# tank for fry?



## jonathan (Jan 29, 2005)

well just in case my cories have babies i want to save most of them withot getting eaten or fungused. If they have the eggs should I buy another tank to put them in? and what size? or can i just float a breeding trap at the top of the tank and hatch them in there?



jonathan


----------



## DavidDoyle (Jan 18, 2005)

Eggs can be eaten through a breeder trap. Preventing fungus requires constant current or else the use of an anti-fungal. Hatching the eggs is only the first step. Hatching and rasing the fry are the much harder part.
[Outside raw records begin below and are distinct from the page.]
import Summits.CriticalPhenomena.PercolationContinuityZ3.Theorems.PercNearOneGluingNoHeavyLowerTailDecisionTreeFlip

/-!
# Exploration programs as flip-marked decision trees

Support file for crux `NoHeavyLowerTail` (item stmt-CriticalPhenomena-4575; FIBRE-P3⅔ line of prim-l12-p1, gen 29).  The dictionary of unit maps /
certificate programs of the memo `FROM-prim-l12-p1-g29-ANTITHETIC-TREES.md` consists of PROGRAMS: "explore the cluster of a root set through the
not-yet-queried edges whose bit equals `col`, querying every edge incident to the growing cluster, toggling each queried edge iff `fl`; then continue
with the next step on the remaining edges".  This file builds such a step as a `DTreeF` (by recursion on the number of available edges), with an
arbitrary continuation indexed by the set of edges still available, and proves that the resulting tree is VALID and queries only available edges —
so that `DTreeF.sum_comp_flipT` / `flipT_injOn` / `certificate_sum_nonpos` apply to every such program.  No new mathematics; plumbing for the replay
of antithetic switching certificates.  (The semantic description of the output — which edges end up toggled — is not in this file.)
-/

namespace Summit.CriticalPhenomena.PercolationContinuityZ3.Theorems.DecisionTreeFlip

namespace DTreeF

open Finset

variable {ι : Type*} [LinearOrder ι] {V : Type*} [DecidableEq V]

/-- The available edges incident to the vertex set `S` (an edge is given by its two endpoints `ends e`). [folklore] -/
def frontier (ends : ι → V × V) (avail : Finset ι) (S : Finset V) : Finset ι :=
  avail.filter fun e => (ends e).1 ∈ S ∨ (ends e).2 ∈ S

omit [LinearOrder ι] in
/-- The frontier is part of the available edges. [folklore] -/
theorem frontier_subset [DecidableEq ι] (ends : ι → V × V) (avail : Finset ι) (S : Finset V) : frontier ends avail S ⊆ avail :=
  filter_subset _ _

/-- One exploration step as a flip-marked tree: while some available edge meets the current vertex set `S`, query the least such edge `e`
(toggling it iff `fl`); if its bit equals `col` the far endpoints join `S`; in both cases `e` leaves the available set; when no available edge meets
`S`, continue with `κ` on the remaining available edges.  Recursion on `avail.card`. [folklore] -/
def explore (ends : ι → V × V) (col fl : Bool) (κ : Finset ι → DTreeF ι) : (avail : Finset ι) → (S : Finset V) → DTreeF ι
  | avail, S =>
    if h : (frontier ends avail S).Nonempty then
      let e := (frontier ends avail S).min' h
      have : (avail.erase e).card < avail.card :=
        card_erase_lt_of_mem (frontier_subset ends avail S (min'_mem _ h))
      let grow : DTreeF ι := explore ends col fl κ (avail.erase e) (insert (ends e).1 (insert (ends e).2 S))
      let stay : DTreeF ι := explore ends col fl κ (avail.erase e) S
      if col then node e fl grow stay else node e fl stay grow
    else κ avail
  termination_by avail => avail.card

/-- Unfolding `explore` when some available edge meets `S`. [folklore] -/
theorem explore_eq_of_nonempty (ends : ι → V × V) (col fl : Bool) (κ : Finset ι → DTreeF ι) (avail : Finset ι) (S : Finset V)
    (h : (frontier ends avail S).Nonempty) :
    explore ends col fl κ avail S =
      (if col then
        node ((frontier ends avail S).min' h) fl
          (explore ends col fl κ (avail.erase ((frontier ends avail S).min' h))
            (insert (ends ((frontier ends avail S).min' h)).1 (insert (ends ((frontier ends avail S).min' h)).2 S)))
          (explore ends col fl κ (avail.erase ((frontier ends avail S).min' h)) S)
      else
        node ((frontier ends avail S).min' h) fl
          (explore ends col fl κ (avail.erase ((frontier ends avail S).min' h)) S)
          (explore ends col fl κ (avail.erase ((frontier ends avail S).min' h))
            (insert (ends ((frontier ends avail S).min' h)).1 (insert (ends ((frontier ends avail S).min' h)).2 S)))) := by
  rw [explore, dif_pos h]

/-- Unfolding `explore` when no available edge meets `S`: the continuation takes over. [folklore] -/
theorem explore_eq_of_not_nonempty (ends : ι → V × V) (col fl : Bool) (κ : Finset ι → DTreeF ι) (avail : Finset ι) (S : Finset V)
    (h : ¬ (frontier ends avail S).Nonempty) : explore ends col fl κ avail S = κ avail := by
  rw [explore, dif_neg h]

omit [LinearOrder ι] in
/-- The support of a node with children whose supports lie in `avail.erase e`, `e ∈ avail`, lies in `avail`. [folklore] -/
theorem supportF_node_subset [DecidableEq ι] {e : ι} {fl : Bool} {c1 c0 : DTreeF ι} {avail : Finset ι} (he : e ∈ avail)
    (h1 : supportF c1 ⊆ avail.erase e) (h0 : supportF c0 ⊆ avail.erase e) : supportF (node e fl c1 c0) ⊆ avail := by
  intro i hi
  simp only [supportF, mem_insert, mem_union] at hi
  rcases hi with rfl | hi | hi
  · exact he
  · exact (erase_subset _ _) (h1 hi)
  · exact (erase_subset _ _) (h0 hi)

omit [LinearOrder ι] in
/-- A node whose children are valid with supports in `avail.erase e` is valid. [folklore] -/
theorem validF_node_of [DecidableEq ι] {e : ι} {fl : Bool} {c1 c0 : DTreeF ι} {avail : Finset ι}
    (h1 : supportF c1 ⊆ avail.erase e) (h0 : supportF c0 ⊆ avail.erase e) (v1 : validF c1 = true) (v0 : validF c0 = true) :
    validF (node e fl c1 c0) = true := by
  have n1 : e ∉ supportF c1 := fun h => (notMem_erase e avail) (h1 h)
  have n0 : e ∉ supportF c0 := fun h => (notMem_erase e avail) (h0 h)
  simp [validF, n1, n0, v1, v0]

/-- The exploration tree queries only available edges, provided the continuation does. [folklore] -/
theorem supportF_explore_subset (ends : ι → V × V) (col fl : Bool) (κ : Finset ι → DTreeF ι)
    (hκ : ∀ A : Finset ι, supportF (κ A) ⊆ A) :
    ∀ (avail : Finset ι) (S : Finset V), supportF (explore ends col fl κ avail S) ⊆ avail := by
  intro avail
  induction avail using Finset.strongInduction with
  | H avail ih =>
    intro S
    by_cases h : (frontier ends avail S).Nonempty
    · rw [explore_eq_of_nonempty ends col fl κ avail S h]
      have hmem : (frontier ends avail S).min' h ∈ avail := frontier_subset ends avail S (min'_mem _ h)
      have hss : avail.erase ((frontier ends avail S).min' h) ⊂ avail := erase_ssubset hmem
      cases col
      · simp only [Bool.false_eq_true, if_false]
        exact supportF_node_subset hmem (ih _ hss _) (ih _ hss _)
      · simp only [if_true]
        exact supportF_node_subset hmem (ih _ hss _) (ih _ hss _)
    · rw [explore_eq_of_not_nonempty ends col fl κ avail S h]
      exact hκ avail

/-- The exploration tree is valid (never re-queries an edge), provided the continuation is valid and queries only the edges handed to it.
[folklore] -/
theorem validF_explore (ends : ι → V × V) (col fl : Bool) (κ : Finset ι → DTreeF ι)
    (hκ : ∀ A : Finset ι, supportF (κ A) ⊆ A) (hκv : ∀ A : Finset ι, validF (κ A) = true) :
    ∀ (avail : Finset ι) (S : Finset V), validF (explore ends col fl κ avail S) = true := by
  intro avail
  induction avail using Finset.strongInduction with
  | H avail ih =>
    intro S
    by_cases h : (frontier ends avail S).Nonempty
    · rw [explore_eq_of_nonempty ends col fl κ avail S h]
      have hmem : (frontier ends avail S).min' h ∈ avail := frontier_subset ends avail S (min'_mem _ h)
      have hss : avail.erase ((frontier ends avail S).min' h) ⊂ avail := erase_ssubset hmem
      have hsup := fun S' => supportF_explore_subset ends col fl κ hκ (avail.erase ((frontier ends avail S).min' h)) S'
      cases col
      · simp only [Bool.false_eq_true, if_false]
        exact validF_node_of (hsup _) (hsup _) (ih _ hss _) (ih _ hss _)
      · simp only [if_true]
        exact validF_node_of (hsup _) (hsup _) (ih _ hss _) (ih _ hss _)
    · rw [explore_eq_of_not_nonempty ends col fl κ avail S h]
      exact hκv avail

/-- A PROGRAM: a list of steps `(roots, col, fl)`; its tree explores, step after step, through the edges not queried by earlier steps, and ends
in a leaf. [folklore] -/
def programTree (ends : ι → V × V) : List (Finset V × Bool × Bool) → Finset ι → DTreeF ι
  | [], _ => leaf
  | (S, col, fl) :: rest, avail => explore ends col fl (fun A => programTree ends rest A) avail S

/-- A program tree queries only the edges it is given. [folklore] -/
theorem supportF_programTree_subset (ends : ι → V × V) :
    ∀ (prog : List (Finset V × Bool × Bool)) (avail : Finset ι), supportF (programTree ends prog avail) ⊆ avail
  | [], avail => by simp [programTree, supportF]
  | (S, col, fl) :: rest, avail => by
      rw [programTree]
      exact supportF_explore_subset ends col fl _ (fun A => supportF_programTree_subset ends rest A) avail S

/-- **Every exploration program is a valid flip-marked tree**; hence (`sum_comp_flipT`, `flipT_injOn`) its output map `flipT` is a bijection of
`D.powerset` for every `D ⊇ avail`, and finitely many programs obey the certificate principle `certificate_sum_nonpos`. [folklore] -/
theorem validF_programTree (ends : ι → V × V) :
    ∀ (prog : List (Finset V × Bool × Bool)) (avail : Finset ι), validF (programTree ends prog avail) = true
  | [], avail => by simp [programTree, validF]
  | (S, col, fl) :: rest, avail => by
      rw [programTree]
      exact validF_explore ends col fl _ (fun A => supportF_programTree_subset ends rest A)
        (fun A => validF_programTree ends rest A) avail S

/-- The output map of an exploration program is injective on `D.powerset` whenever the program is run on available edges `avail ⊆ D`.
[folklore] -/
theorem flipT_programTree_injOn (ends : ι → V × V) (prog : List (Finset V × Bool × Bool)) {avail D : Finset ι}
    (hD : avail ⊆ D) : Set.InjOn (flipT (programTree ends prog avail)) (↑D.powerset : Set (Finset ι)) :=
  flipT_injOn (validF_programTree ends prog avail) ((supportF_programTree_subset ends prog avail).trans hD)

end DTreeF

end Summit.CriticalPhenomena.PercolationContinuityZ3.Theorems.DecisionTreeFlip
Fry need two things- good food and *clean* water. They need to be fed several times/day and then any excess food needs to be removed before it starts to rot. Corys are bottom fish and rotten food is a death trap for them. Hatching can be done in small space, but growing out requires much more space.


----------



## jonathan (Jan 29, 2005)

ok, thanks for the advice.


jonathan


----------



## garfieldnfish (Jan 18, 2005)

I second that on the breeder net. I recently put about 20 African Dwarf Frog eggs into a breeder net and placed it in a 75 gal with all sorts of fish. (There is not enough room for the breeder net in my frog tank and I was afraid the frogs would get stuck under the net and not be able to go up for air) I had at least 15 of the eggs hatch. I was told I should move them to another container where I could feed them infusoria, but when I got around to doing this just a few hours later there were only 2 tadpoles left. Fish can and will eat eggs and tiny fry through the net. Another lessen learned the hard way.


----------